____ Supplied data

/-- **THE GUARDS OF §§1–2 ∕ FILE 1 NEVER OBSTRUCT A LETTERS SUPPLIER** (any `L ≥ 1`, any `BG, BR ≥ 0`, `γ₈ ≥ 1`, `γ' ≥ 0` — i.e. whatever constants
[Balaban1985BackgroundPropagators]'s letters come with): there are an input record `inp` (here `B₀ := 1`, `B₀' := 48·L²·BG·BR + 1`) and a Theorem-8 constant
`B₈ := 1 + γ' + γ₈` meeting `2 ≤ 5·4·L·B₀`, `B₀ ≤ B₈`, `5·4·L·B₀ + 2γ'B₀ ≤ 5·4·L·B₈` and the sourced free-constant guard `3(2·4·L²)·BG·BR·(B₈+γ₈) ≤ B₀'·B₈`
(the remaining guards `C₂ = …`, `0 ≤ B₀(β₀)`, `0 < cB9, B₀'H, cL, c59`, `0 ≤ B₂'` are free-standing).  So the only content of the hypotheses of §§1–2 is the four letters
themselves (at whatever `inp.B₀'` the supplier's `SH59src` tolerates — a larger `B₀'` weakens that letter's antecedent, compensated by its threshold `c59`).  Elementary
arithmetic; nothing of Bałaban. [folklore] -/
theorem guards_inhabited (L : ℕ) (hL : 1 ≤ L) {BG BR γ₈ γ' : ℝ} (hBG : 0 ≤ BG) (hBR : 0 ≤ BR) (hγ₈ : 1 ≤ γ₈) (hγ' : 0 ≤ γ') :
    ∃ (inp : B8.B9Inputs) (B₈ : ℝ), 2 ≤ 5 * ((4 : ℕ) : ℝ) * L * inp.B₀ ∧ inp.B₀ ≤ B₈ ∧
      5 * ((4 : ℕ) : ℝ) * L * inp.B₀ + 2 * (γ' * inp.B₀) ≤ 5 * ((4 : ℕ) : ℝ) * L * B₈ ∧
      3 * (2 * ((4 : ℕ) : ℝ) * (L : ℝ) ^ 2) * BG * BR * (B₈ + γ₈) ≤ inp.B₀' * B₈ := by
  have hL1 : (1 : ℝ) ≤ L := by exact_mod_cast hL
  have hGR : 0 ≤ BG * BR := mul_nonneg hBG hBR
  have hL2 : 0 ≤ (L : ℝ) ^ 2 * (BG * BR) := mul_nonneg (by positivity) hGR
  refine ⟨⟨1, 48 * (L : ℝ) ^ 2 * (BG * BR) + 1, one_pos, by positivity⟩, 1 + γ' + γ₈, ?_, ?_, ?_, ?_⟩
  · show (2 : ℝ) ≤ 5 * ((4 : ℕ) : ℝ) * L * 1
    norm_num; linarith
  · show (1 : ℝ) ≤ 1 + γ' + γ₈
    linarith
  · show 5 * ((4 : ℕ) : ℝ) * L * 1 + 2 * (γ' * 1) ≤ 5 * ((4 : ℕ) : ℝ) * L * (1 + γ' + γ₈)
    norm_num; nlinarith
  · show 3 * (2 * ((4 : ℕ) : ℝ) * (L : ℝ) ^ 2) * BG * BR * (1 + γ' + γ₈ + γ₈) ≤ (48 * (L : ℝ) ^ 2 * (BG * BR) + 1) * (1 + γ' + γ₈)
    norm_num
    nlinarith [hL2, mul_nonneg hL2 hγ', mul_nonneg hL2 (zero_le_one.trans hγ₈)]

________
____ Supplied data

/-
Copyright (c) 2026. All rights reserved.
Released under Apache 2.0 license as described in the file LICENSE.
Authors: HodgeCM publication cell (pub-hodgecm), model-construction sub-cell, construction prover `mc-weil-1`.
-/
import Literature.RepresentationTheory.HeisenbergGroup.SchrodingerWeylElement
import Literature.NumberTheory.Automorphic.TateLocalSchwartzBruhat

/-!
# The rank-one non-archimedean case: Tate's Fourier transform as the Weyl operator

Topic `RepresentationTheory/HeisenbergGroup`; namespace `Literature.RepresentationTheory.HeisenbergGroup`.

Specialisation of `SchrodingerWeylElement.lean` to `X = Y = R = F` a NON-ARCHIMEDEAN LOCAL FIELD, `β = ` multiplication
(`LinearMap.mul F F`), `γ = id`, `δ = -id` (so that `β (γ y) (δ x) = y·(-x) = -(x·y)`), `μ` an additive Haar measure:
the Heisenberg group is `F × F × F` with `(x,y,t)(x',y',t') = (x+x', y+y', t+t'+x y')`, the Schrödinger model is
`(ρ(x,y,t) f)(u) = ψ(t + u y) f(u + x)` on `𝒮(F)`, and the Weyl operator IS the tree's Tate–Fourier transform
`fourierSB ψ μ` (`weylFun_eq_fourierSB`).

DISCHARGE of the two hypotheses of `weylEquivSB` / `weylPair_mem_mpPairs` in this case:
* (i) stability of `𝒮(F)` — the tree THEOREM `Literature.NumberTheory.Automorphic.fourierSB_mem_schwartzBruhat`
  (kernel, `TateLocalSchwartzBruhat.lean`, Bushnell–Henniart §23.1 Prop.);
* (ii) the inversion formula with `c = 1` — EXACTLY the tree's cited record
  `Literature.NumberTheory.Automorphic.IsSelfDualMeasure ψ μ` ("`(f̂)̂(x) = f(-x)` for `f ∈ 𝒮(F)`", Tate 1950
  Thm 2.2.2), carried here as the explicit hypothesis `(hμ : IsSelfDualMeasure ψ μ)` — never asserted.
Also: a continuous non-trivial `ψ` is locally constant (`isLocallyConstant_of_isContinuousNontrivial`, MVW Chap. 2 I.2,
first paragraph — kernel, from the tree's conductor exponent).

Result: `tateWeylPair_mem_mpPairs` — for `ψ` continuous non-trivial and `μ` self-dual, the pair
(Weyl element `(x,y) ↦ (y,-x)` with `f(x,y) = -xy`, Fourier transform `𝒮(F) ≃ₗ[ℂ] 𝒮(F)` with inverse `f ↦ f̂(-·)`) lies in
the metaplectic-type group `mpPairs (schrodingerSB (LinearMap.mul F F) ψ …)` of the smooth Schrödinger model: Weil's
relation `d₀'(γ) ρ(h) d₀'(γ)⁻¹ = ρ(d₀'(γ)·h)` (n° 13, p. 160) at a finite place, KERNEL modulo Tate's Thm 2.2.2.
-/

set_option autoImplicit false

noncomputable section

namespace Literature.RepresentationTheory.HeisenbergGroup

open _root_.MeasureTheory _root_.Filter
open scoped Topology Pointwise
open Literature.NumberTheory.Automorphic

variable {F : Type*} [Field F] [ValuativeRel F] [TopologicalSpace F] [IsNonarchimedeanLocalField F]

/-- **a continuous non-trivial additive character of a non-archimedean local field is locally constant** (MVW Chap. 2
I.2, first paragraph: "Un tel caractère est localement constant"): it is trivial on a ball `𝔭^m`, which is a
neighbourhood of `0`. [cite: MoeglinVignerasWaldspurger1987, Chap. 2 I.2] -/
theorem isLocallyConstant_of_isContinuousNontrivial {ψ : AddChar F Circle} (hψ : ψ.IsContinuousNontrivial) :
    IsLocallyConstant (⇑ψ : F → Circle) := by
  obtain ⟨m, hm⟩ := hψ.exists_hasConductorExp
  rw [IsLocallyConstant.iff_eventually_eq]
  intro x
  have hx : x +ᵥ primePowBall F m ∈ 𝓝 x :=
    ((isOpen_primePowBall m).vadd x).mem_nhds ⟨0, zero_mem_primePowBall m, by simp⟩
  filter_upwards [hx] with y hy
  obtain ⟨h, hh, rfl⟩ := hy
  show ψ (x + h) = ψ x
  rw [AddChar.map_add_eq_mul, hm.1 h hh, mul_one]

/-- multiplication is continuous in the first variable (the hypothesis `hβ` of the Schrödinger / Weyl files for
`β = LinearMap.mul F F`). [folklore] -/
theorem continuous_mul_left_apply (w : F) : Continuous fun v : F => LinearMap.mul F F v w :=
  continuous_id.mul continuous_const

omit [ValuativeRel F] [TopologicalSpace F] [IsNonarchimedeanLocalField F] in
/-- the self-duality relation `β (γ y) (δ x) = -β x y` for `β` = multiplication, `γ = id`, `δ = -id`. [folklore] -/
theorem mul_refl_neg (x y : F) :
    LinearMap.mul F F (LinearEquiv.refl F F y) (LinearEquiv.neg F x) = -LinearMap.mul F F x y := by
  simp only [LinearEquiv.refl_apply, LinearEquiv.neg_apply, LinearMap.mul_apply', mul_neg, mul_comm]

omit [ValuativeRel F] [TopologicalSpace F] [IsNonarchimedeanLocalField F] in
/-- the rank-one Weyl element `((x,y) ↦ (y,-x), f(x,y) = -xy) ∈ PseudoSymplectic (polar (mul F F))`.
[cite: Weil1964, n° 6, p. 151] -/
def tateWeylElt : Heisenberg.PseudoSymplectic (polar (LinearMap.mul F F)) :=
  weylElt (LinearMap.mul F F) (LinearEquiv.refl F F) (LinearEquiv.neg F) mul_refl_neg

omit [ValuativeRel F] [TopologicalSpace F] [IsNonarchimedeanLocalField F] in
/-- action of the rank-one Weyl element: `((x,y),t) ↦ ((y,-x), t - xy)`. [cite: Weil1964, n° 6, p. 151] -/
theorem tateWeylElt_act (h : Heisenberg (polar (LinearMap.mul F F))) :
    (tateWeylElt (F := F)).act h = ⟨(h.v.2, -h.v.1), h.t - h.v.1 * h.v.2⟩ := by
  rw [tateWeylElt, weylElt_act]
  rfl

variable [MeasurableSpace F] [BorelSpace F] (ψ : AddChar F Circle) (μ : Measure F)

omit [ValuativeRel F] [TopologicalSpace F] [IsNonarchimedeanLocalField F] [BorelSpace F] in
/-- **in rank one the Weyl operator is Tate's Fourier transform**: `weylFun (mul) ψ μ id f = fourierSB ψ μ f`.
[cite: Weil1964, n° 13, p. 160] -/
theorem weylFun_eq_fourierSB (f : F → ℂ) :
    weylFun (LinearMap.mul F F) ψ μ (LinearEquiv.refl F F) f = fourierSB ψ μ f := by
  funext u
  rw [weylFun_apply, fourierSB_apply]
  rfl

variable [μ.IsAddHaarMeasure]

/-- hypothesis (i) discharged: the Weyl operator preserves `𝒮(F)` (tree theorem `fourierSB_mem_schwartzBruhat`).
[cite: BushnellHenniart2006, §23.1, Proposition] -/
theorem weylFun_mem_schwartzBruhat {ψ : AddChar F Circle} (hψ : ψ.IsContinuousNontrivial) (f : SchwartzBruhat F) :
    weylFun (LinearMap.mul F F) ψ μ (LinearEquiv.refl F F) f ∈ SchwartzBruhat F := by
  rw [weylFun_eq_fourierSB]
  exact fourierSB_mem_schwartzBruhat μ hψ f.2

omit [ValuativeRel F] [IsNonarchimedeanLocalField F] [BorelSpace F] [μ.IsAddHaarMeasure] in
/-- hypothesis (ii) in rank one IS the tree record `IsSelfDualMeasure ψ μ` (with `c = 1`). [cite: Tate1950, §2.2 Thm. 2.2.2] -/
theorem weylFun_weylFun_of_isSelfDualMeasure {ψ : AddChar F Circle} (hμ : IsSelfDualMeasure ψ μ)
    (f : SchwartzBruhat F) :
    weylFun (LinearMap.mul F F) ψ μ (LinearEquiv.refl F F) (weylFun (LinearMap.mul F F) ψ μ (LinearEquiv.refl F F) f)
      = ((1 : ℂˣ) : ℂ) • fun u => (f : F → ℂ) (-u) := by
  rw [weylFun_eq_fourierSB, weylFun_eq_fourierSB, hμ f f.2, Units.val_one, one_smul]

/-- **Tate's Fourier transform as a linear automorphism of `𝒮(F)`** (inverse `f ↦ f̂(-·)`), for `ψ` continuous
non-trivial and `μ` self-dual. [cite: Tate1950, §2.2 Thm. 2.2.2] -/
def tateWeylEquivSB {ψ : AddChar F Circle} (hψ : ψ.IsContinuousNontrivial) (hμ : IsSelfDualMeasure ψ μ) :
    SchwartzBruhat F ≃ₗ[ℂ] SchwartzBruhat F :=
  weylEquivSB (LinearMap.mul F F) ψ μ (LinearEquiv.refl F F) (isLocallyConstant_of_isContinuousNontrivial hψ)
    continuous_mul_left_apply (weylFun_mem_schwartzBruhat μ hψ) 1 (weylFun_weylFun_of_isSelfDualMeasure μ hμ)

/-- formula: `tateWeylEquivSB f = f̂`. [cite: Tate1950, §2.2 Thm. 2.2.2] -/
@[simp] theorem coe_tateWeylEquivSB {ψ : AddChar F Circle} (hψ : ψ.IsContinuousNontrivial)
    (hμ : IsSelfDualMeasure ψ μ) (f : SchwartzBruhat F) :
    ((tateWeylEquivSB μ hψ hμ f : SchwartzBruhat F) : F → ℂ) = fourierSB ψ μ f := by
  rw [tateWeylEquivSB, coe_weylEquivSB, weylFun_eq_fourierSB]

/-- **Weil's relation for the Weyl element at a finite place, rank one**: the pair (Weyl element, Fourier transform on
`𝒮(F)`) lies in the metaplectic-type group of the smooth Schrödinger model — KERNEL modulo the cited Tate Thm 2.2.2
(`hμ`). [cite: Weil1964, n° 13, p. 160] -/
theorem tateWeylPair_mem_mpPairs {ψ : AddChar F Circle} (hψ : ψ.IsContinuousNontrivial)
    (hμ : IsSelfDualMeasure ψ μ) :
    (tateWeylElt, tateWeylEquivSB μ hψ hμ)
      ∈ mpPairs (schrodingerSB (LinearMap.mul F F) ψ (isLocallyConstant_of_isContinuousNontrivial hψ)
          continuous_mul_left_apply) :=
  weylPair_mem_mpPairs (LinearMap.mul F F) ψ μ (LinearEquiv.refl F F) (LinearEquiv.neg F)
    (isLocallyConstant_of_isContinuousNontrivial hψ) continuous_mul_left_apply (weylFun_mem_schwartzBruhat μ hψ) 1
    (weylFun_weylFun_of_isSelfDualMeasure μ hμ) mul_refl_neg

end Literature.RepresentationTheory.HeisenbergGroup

________

Using the data above, repeat exactly the lines that begin at the line with "namespace Literature.RepresentationTheory.HeisenbergGroup" and end at the line with "[Field F] [ValuativeRel", both ends included.

## Expected answer
namespace Literature.RepresentationTheory.HeisenbergGroup

open _root_.MeasureTheory _root_.Filter
open scoped Topology Pointwise
open Literature.NumberTheory.Automorphic

variable {F : Type*} [Field F] [ValuativeRel F] [TopologicalSpace F] [IsNonarchimedeanLocalField F]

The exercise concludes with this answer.